Forestry ‘sale of century’ begins
By
PATTRICK SMELLIE
in Wellington
New Zealand’s forest assets were put up for auction yesterday, with the launch of the Government’s biggest privatisation to date.
Bidders for the 550,000 ha (about 1.4 million acres) have six months to evaluate their bids. Most of the forests must be sold by this time next year.
Already about 600 local and offshore bidders have shown an interest in buying parts of the forest resource.
The forests are being offered in 90 parcels and Government decisions on who they will go to will be based almost exclusively on price. Mr Alan Gibbs, chairman of the Forestry Corporation, which will manage the sales process, said the forests were "the sale of the century.”
“There have been few resource sales of comparable scale anywhere in the world since the United States Government auctioned its Alaskan oil leases,” he said.
At this stage it was not known how much the vast resource would fetch. “We cannot be sure within even 50 per cent of their value,” said Mr Gibbs. “But we won’t reveal what that 50 per cent is either.” The range of estimates is $1.5 billion to $7 billion, the most conservative guesses being $1 billion to $2 billion. Bids for the forests will be called no later than June 30 next year. Native forests are excluded from the sale but two sawmilling plants, at Conical Hill and Waipa, are for sale as well.

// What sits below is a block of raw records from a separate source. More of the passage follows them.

import Summits.AtomisticToContinuum.Crystallization.Theorems.PricedLinkCensusLocalToGlobalFold
import Summits.AtomisticToContinuum.Crystallization.Theorems.PricedLinkCensusLocalToGlobalReduction

/-!
# Line `flux-cell-joint-census` — skeleton for crux `PricedLinkCensus.LocalToGlobal`
# (item stmt-AtomisticToContinuum-14232; lead prover, revision 6)

Crux (fixed, the route's): `LocalToGlobal : TruncatedCensusGap → ChargedEnergyGap`.

Revision 6 (lead c4, 2026-08-16): RESHAPED TO THE MINIMAL OPEN STUB.  Revisions 3–5 carried the one open stub
`stub_fluxCellPricedGap : FccMirrorExact → FluxCellPricedGap`, which is equivalent to `FluxCellPricedGap`
(`stub_fluxCellPricedGap_iff`, tree `Theorems/PricedLinkCensusLocalToGlobalReduction.lean`) and STRICTLY STRONGER
than what the composition needs: it implies the sibling crux `ChargedEnergyGap` (stmt-AtomisticToContinuum-14231)
outright (`chargedEnergyGap_of_fluxCellPricedGap`, p114594) — a priced gap for a LOCAL functional `Σᵢ λᵢ ≤ E_LJ`.
Four leads (0, c1, c2, c3) and triage r1-1/2/3 found it crux-14231-sized and not reshapeable inside the line, and
found the antecedent `TruncatedCensusGap` unconsumable (crux workfile `Disproof.lean` D1/BN2/D2/§4; `NOTES.md`
§c2 linear certificates, §c4.1 quantitative vacuity: on Lennard-Jones near-minimisers the census bound reads
`#charged/N ≤ δ₀/κ_T ≈ 18`, and on their best dilate it is blind below the charged fraction `m_χ/κ_T ≈ 4.4 %`;
§c4.2: every potential split `E_LJ ≥ A + B`, `A ≤ E_χ`, `B ≤ E_W`, loses a volume term ≥ m_χ·N at the minimiser).
A stub must never be stronger than the composition requires, so revision 6 registers as the ONE open stub the
exact residue — the statement of `ChargedEnergyGap` VERBATIM (item stmt-AtomisticToContinuum-14231, which has
its own lead chain) — and closes the crux through the landed fold `localToGlobal_of_chargedEnergyGap`
(`Theorems/PricedLinkCensusLocalToGlobalFold.lean`, p116082).  The line's landed content is unchanged and
remains the certified route INTO that stub: `stub_newtonShell8` (p87299), `stub_confinedThomson` (p94894),
`stub_fccMirrorExact` (p113939), the localisation `Σᵢ λᵢ ≤ E_LJ` (`sum_siteFunctional_le_interactionEnergy'`)
and `localToGlobal_of_fluxCellPricedGap : FluxCellPricedGap → LocalToGlobal` (p114594, tree).  The stub is discharged the day 14231 closes (import
its deciding theorem; `exact` it), or becomes moot the day 14230 is refuted (`localToGlobal_of_not_truncatedCensusGap`,
`Disproof.lean` §1).  wave: none — 1 stub left, and it is another crux's statement (never briefed to a worker
from here).

Revision 5 (lead c2) / 4 (lead c1): Lean content of revision 3, re-registered.  Revision 3 (lead 0, after wave 1):
THREE OF FOUR STUBS LANDED — `stub_newtonShell8` p87299, `stub_confinedThomson` p94894, `stub_fccMirrorExact`
p113939; vocabulary and composition in `Theorems/PricedLinkCensusLocalToGlobalDefs.lean` (p84962); unconditional
reduction in `Theorems/PricedLinkCensusLocalToGlobalReduction.lean` (p114594).

THE LINE (idea card `Ideas/flux-cell-joint-census.md`; line card `Lines/flux-cell-joint-census.md`).  `r⁻⁶` on
`ℝ³` is the Newton kernel of `ℝ⁸`.  Smearing each particle into the uniform unit charge on the 8-ball
`B(ι yᵢ, nnᵢ/2)` is exact for pair terms (NewtonShell8, PROVED); Thomson's principle with the flux of each
charge confined to the tube over its truncated strict Voronoi cell and wall flux prescribed by a square-integrable
transfer field bounds the 8-D Coulomb energy (ConfinedThomson, PROVED): `E_LJ ≥ Σᵢ λᵢ` for the pinned site
functionals.  The census for `λ` (`FluxCellPricedGap`) implies `ChargedEnergyGap`; pure confinement is exact at
fcc (`FccMirrorExact`, PROVED).  What is left is the energetic crystallization of Lennard-Jones in `d = 3` with
defect pricing — the sibling crux — and THAT is the registered stub below.
-/

noncomputable section

open Summit.AtomisticToContinuum.Crystallization.Theses.PricedLinkCensus
open Summit.AtomisticToContinuum.Crystallization.Theorems.PricedLinkCensusLocalToGlobal

namespace Summit.AtomisticToContinuum.Crystallization.Cruxes.LocalToGlobal.FluxCellJointCensus

/-! ## The one registered stub (revision 6): the sibling crux, verbatim -/

/-- STUB (the only open one; crux-sized BY NAME: this is the statement of the sibling crux `ChargedEnergyGap`,
item stmt-AtomisticToContinuum-14231, VERBATIM — the priced Lennard-Jones energy gap
`N·e* + κ·#charged(1/100) − C·N^{2/3} ≤ E_LJ(y)` for every injective `y`).  It is exactly what the composition
needs (`localToGlobal_of_chargedEnergyGap`) and nothing more; the line's own local form `FluxCellPricedGap`
implies it (`chargedEnergyGap_of_fluxCellPricedGap`, p114594).  Held, not delegated: it is owned by 14231's lead
chain; discharge by importing 14231's deciding theorem when it lands. -/
theorem stub_chargedEnergyGap :
    ∃ κ C : ℝ, 0 < κ ∧ ∀ (N : ℕ) (y : Fin N → EuclideanSpace ℝ (Fin 3)), Function.Injective y → (N : ℝ) * (⨅ Q : Literature.MathematicalPhysics.StatisticalMechanics.PeriodicConfiguration 3, Q.energyPerParticle Literature.MathematicalPhysics.StatisticalMechanics.lennardJones) + κ * (Nat.card {i : Fin N // ¬ Literature.Geometry.DiscreteGeometry.IsChargeFree (1 / 100 : ℝ) y i} : ℝ) - C * (N : ℝ) ^ (2 / 3 : ℝ) ≤ Literature.MathematicalPhysics.StatisticalMechanics.interactionEnergy Literature.MathematicalPhysics.StatisticalMechanics.lennardJones y := by
  sorry

/-! ## The composition: the stub proves the crux BY NAME -/

/-- **Skeleton theorem** (the one `#h21_check_skeleton` audits): the crux `LocalToGlobal` BY NAME from the one
open stub through the landed fold `localToGlobal_of_chargedEnergyGap` (p116082); `sorry` occurs only inside
`stub_chargedEnergyGap`. -/
theorem LocalToGlobal_of : LocalToGlobal :=
  localToGlobal_of_chargedEnergyGap stub_chargedEnergyGap

end Summit.AtomisticToContinuum.Crystallization.Cruxes.LocalToGlobal.FluxCellJointCensus

end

Existing contracts for wood supply will stand. This particularly affects the Kaiangaroa forest in the Bay of Plenty, which represents about one-third of the total forests on offer. Mr Gibbs said the Government was selling the forests because the industry was about to go through a period of massive growth in wood output and required investment of $6 billion to $7 billion to cope with potential processing opportunities.

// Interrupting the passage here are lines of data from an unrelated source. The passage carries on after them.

import Summits.Ventures.QEC.Census.CertBZInfoSets
import Summits.Ventures.QEC.Census.BB.BB144.BZAutData
import HarnessLib

/-!
# `BB144` — `bz` certificate, side Z: ENUMERATION verdicts 6/8, tier COMPILED (CHECKED-native; qec-search-7)

For each (block `b`, matrix `i`) listed: `cert.bzZEnum bzAutData b i = true` by `native_decide` — the
Brouwer–Zimmermann replay of matrix `i` of block `b`: every codeword `u · G_i` with `1 ≤ |u| ≤ t_i` has weight
`> wmax` or is allow-listed (CERT-FORMAT C4 / C17 (7)). ≈ 1.5·10⁷ codewords of 144 bits per matrix: measured
≈ 100 s native each (qec-search-7 S1.BZS), KERNEL out of reach. Axiom `Lean.ofReduceBool`-class; propose with
`--computational`; NEVER counted as CERTIFIED. Structure (`BZStructZ`), information sets (`BZInfoSetsZ*`) and
bounds (`BZBoundsZ`) are KERNEL files.
-/

namespace Summit.Ventures.QEC.Census.BB144

/-- Block 10, matrix 0: the BZ enumeration verdict (`native_decide`, tier COMPILED). -/
theorem enumZ_10_0 : cert.bzZEnum bzAutData 10 0 = true := by
  native_decide

/-- Block 10, matrix 1: the BZ enumeration verdict (`native_decide`, tier COMPILED). -/
theorem enumZ_10_1 : cert.bzZEnum bzAutData 10 1 = true := by
  native_decide

/-- Block 11, matrix 0: the BZ enumeration verdict (`native_decide`, tier COMPILED). -/
theorem enumZ_11_0 : cert.bzZEnum bzAutData 11 0 = true := by
  native_decide

/-- Block 11, matrix 1: the BZ enumeration verdict (`native_decide`, tier COMPILED). -/
theorem enumZ_11_1 : cert.bzZEnum bzAutData 11 1 = true := by
  native_decide

end Summit.Ventures.QEC.Census.BB144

New Zealand forestry was about to stop being 60 per cent oriented to the local market and become a big exporter as wood production doubled.
In addition, the nature of the world wood market was changing, with a move away from felling native forests to farming forests like crops. Forestry development also offered new market opportunities when New Zealand was facing high unemployment. “Asian-Pacific regional demand for the importing of softwood products will rise by 60 per cent in the next 10 years,” Mr Gibbs said.
“To sell our rising wood volumes we need 10 per cent of that total market.”
Having that development occur through the private sector was more likely to ensure that investments were commercially sound.
The historic involvement of the Government in the forestry industry was hopeless from a commercial point of view, he said.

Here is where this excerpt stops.